Au Maroc, le cinéma fait honneur aux femmes

Pour sa troisième édition, qui s’est tenue du 28 septembre au 3 octobre, le Festival International du Film de Femmes (FIFFS) n’a pas lésiné sur la qualité du programme et des invités. L’année dernière, l’association Bouregreg, à l’initiative de ce rendez-vous annuel, avait dû reporter la manifestation afin de réaménager et doter la salle de cinéma « Hollywood » de l’équipement nécessaire pour abriter le festival dans les meilleures conditions possibles. Cette année, le festival a mis les petits plats dans les grands, en projetant de nombreuses œuvres réalisées par des femmes originaires de la planète entière, et en organisant de fructueux échanges entre professionnels. Distingué parmi les 12 films en compétition, Fausta, le lait de la douleur, de la péruvienne Claudia LIosa, a obtenu le Grand prix.

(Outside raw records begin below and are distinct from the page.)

open MeasureTheory MulAction IsDedekindDomain NumberField.mixedEmbedding
open NumberField hiding relNormOneIdeles relNormOneRat probHaarRelNormOneQuot
open scoped Matrix TensorProduct Classical SchwartzMap
open Literature.NumberTheory.Automorphic Literature.NumberTheory.Automorphic.UnitaryGroup Literature.NumberTheory.Weil1964
open Literature.NumberTheory.GelbartRogawski1991 Literature.NumberTheory.GelbartRogawski1991.UnitaryDualPair
open Literature.Geometry.ComplexHyperbolic.BallModel (U21 x₀)
open Literature.AlgebraicGeometry.HodgeTheory Literature.AlgebraicGeometry.ShimuraVarieties
open Literature.NumberTheory.Automorphic.PicardCM
open Literature.NumberTheory.Transcendental (Arapura2012_Cor_15_4_6)
open HodgeCM.Adelic HodgeCM.PerL34 HodgeCM.Model.HypCensus HodgeCM.Model.ArchSideTerm HodgeCM.Model.ThetaDistFin HodgeCM.Model.TowerCarrier
open HodgeCM.Model.SupplyInstance HodgeCM.Model.SupplyResidual HodgeCM.Model.ThetaSpace
open HodgeCM.Model.SupplyResidual.WeilPairData (charInv)

namespace HodgeCM.Model
namespace ThetaAdelicSide

/-! ### § 1. Generic: the tower class of every saturated theta form lies in the sum of the blocks -/

namespace ThetaDistDatum

variable (hHD : exists_isReal_hodgeModel) (hI : hodgePQ_independent_of_hodgeModel)
  (h₁ : BallQuotientUniformised) (h₃ : CMAbelianVarietyRealised) (hA : Arapura2012_Cor_15_4_6)
variable {L : CMField} {ι₁ : L →+* ℂ} {V : HermSpace3 L ι₁} {c : SeesawCtx L}
variable {S : ThetaAdelicSide V c} {hV : IsAnisotropic L V.Hm} {k : Fin 4} (D : S.ThetaDistDatum hV k)
variable (ωar : UnitaryGroup.arch (↥(maximalRealSubfield L)) L (IsCMField.complexConj L) 3 V.Hm →
    (𝓢((Fin 3 → mixedSpace (↥(maximalRealSubfield L))), ℂ) →ₗ[ℂ] 𝓢((Fin 3 → mixedSpace (↥(maximalRealSubfield L))), ℂ)))
  (har : ∀ aa : UnitaryGroup.arch (↥(maximalRealSubfield L)) L (IsCMField.complexConj L) 3 V.Hm,
      UnitaryGroup.archAt (↥(maximalRealSubfield L)) L (IsCMField.complexConj L) 3 V.Hm (UnitaryGroup.cmPlace (L : Type) ι₁)
          (NumberField.complexConj_smul_infinitePlace (L : Type) _) (IsCMField.complexConj_ne_one (L : Type)) aa = 1 →
      (S.P k).ω (HodgeCM.Adelic.regimeEquiv L V.Hm hV
          (UnitaryGroup.archToAdelic (↥(maximalRealSubfield L)) L (IsCMField.complexConj L) 3 V.Hm aa), 1) =
        adelicTensorEnd (K := ↥(maximalRealSubfield L)) (ι := Fin 3) (ωar aa) LinearMap.id)
  (hmult : ∀ a ∈ D.admFamilies ωar, ∃ r : ℂ, a = r • D.Φarch)
variable (hGfin : ∀ K : Subgroup ↥V.adelicFin, satG hV K ≤ S.Gfin) (hLF : (S.P k).IsLFAction)
  (hd : ∀ (T : 𝓢((Fin 3 → mixedSpace (↥(maximalRealSubfield L))), ℂ) →L[ℂ] ℂ) (ℓ : Module.Dual ℂ (Fin 2 → ℂ)),
    DifferentiableAt ℝ (fun b => T (D.ωA (BallForms.expP b) (D.Φarch ℓ))) 0)
  (hCR : ∀ (T : 𝓢((Fin 3 → mixedSpace (↥(maximalRealSubfield L))), ℂ) →L[ℂ] ℂ) (ℓ : Module.Dual ℂ (Fin 2 → ℂ)) (v : Fin 2 → ℂ),
    fderiv ℝ (fun b => T (D.ωA (BallForms.expP b) (D.Φarch ℓ))) 0 (Complex.I • v) =
      Complex.I • fderiv ℝ (fun b => T (D.ωA (BallForms.expP b) (D.Φarch ℓ))) 0 v)
  {𝓕 : Set C(↥(relNormOneIdeles (↥(maximalRealSubfield L)) L) ⧸ relNormOneRat (↥(maximalRealSubfield L)) L, ℂ)}
  (h𝓕 : ∀ f ∈ 𝓕, ∃ χ : PontryaginDual (↥(relNormOneIdeles (↥(maximalRealSubfield L)) L) ⧸ relNormOneRat (↥(maximalRealSubfield L)) L),
    f = charInv χ)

Le coup d’envoi du festival a été donné par Amreeka de Cherien Dabis primé par la Fipresci à la Quinzaine du Festival de Cannes. Au menu, une compétition officielle de grande envergure rassemblant 12 longs métrages originaires de pays de quatre continents, abordant sous différents angles le thème de la femme[[Le comité de sélection a retenu Snow de Aida Begic, (Bosnie, Herzégovine, Allemagne et France), Knitting de Yin Lichuan, (Chine), Je suis de Tito Veles de Téona Strugar Mitevska, (France, Macédonie, Belgique et Slovénie), Le sel de la mer d’Anne marie Jacir, (Palestine), It’s a free world de Ken Loach, (Grande-Bretagne, Belgique, Espagne et Italie), Mix Fawzia de Magdy Ahmed Ali, (Egypte), Rumba de Dominique Abel et Fiona Gordon, (Belgique), Kharboucha de Hamid Zoughi, (Maroc), Hassiba de Rymond Botros, (Syrie), Windy & Lucy de Kelly Reichardt, (USA), L’autre moitié du ciel de Kelhoum Bournaz, (Tunisie) et Fausta de Claudia Llosa, (Pérou).]]. Les projections ont été soumises à l’appréciation d’un jury entièrement féminin, composé de sept professionnelles du cinéma[[Solveig Anspach (réalisatrice islandaise), Sandrine Ray (réalisatrice française), de Yamina Bachir-Chouikh (réalisatrice et scénariste algérienne), Imane Masbahi (réalisatrice marocaine), Aoula Kamal Essaid Chafi’i (journaliste et critique de cinéma égyptienne) et Dana Schodelmeyer (technicienne de cinéma américaine), Isolde Barth (Actrice, membre de l’académie Franco-allemande du Cinéma).]] et présidé par Isolde Barth (Actrice, membre de l’académie Franco-allemande du Cinéma).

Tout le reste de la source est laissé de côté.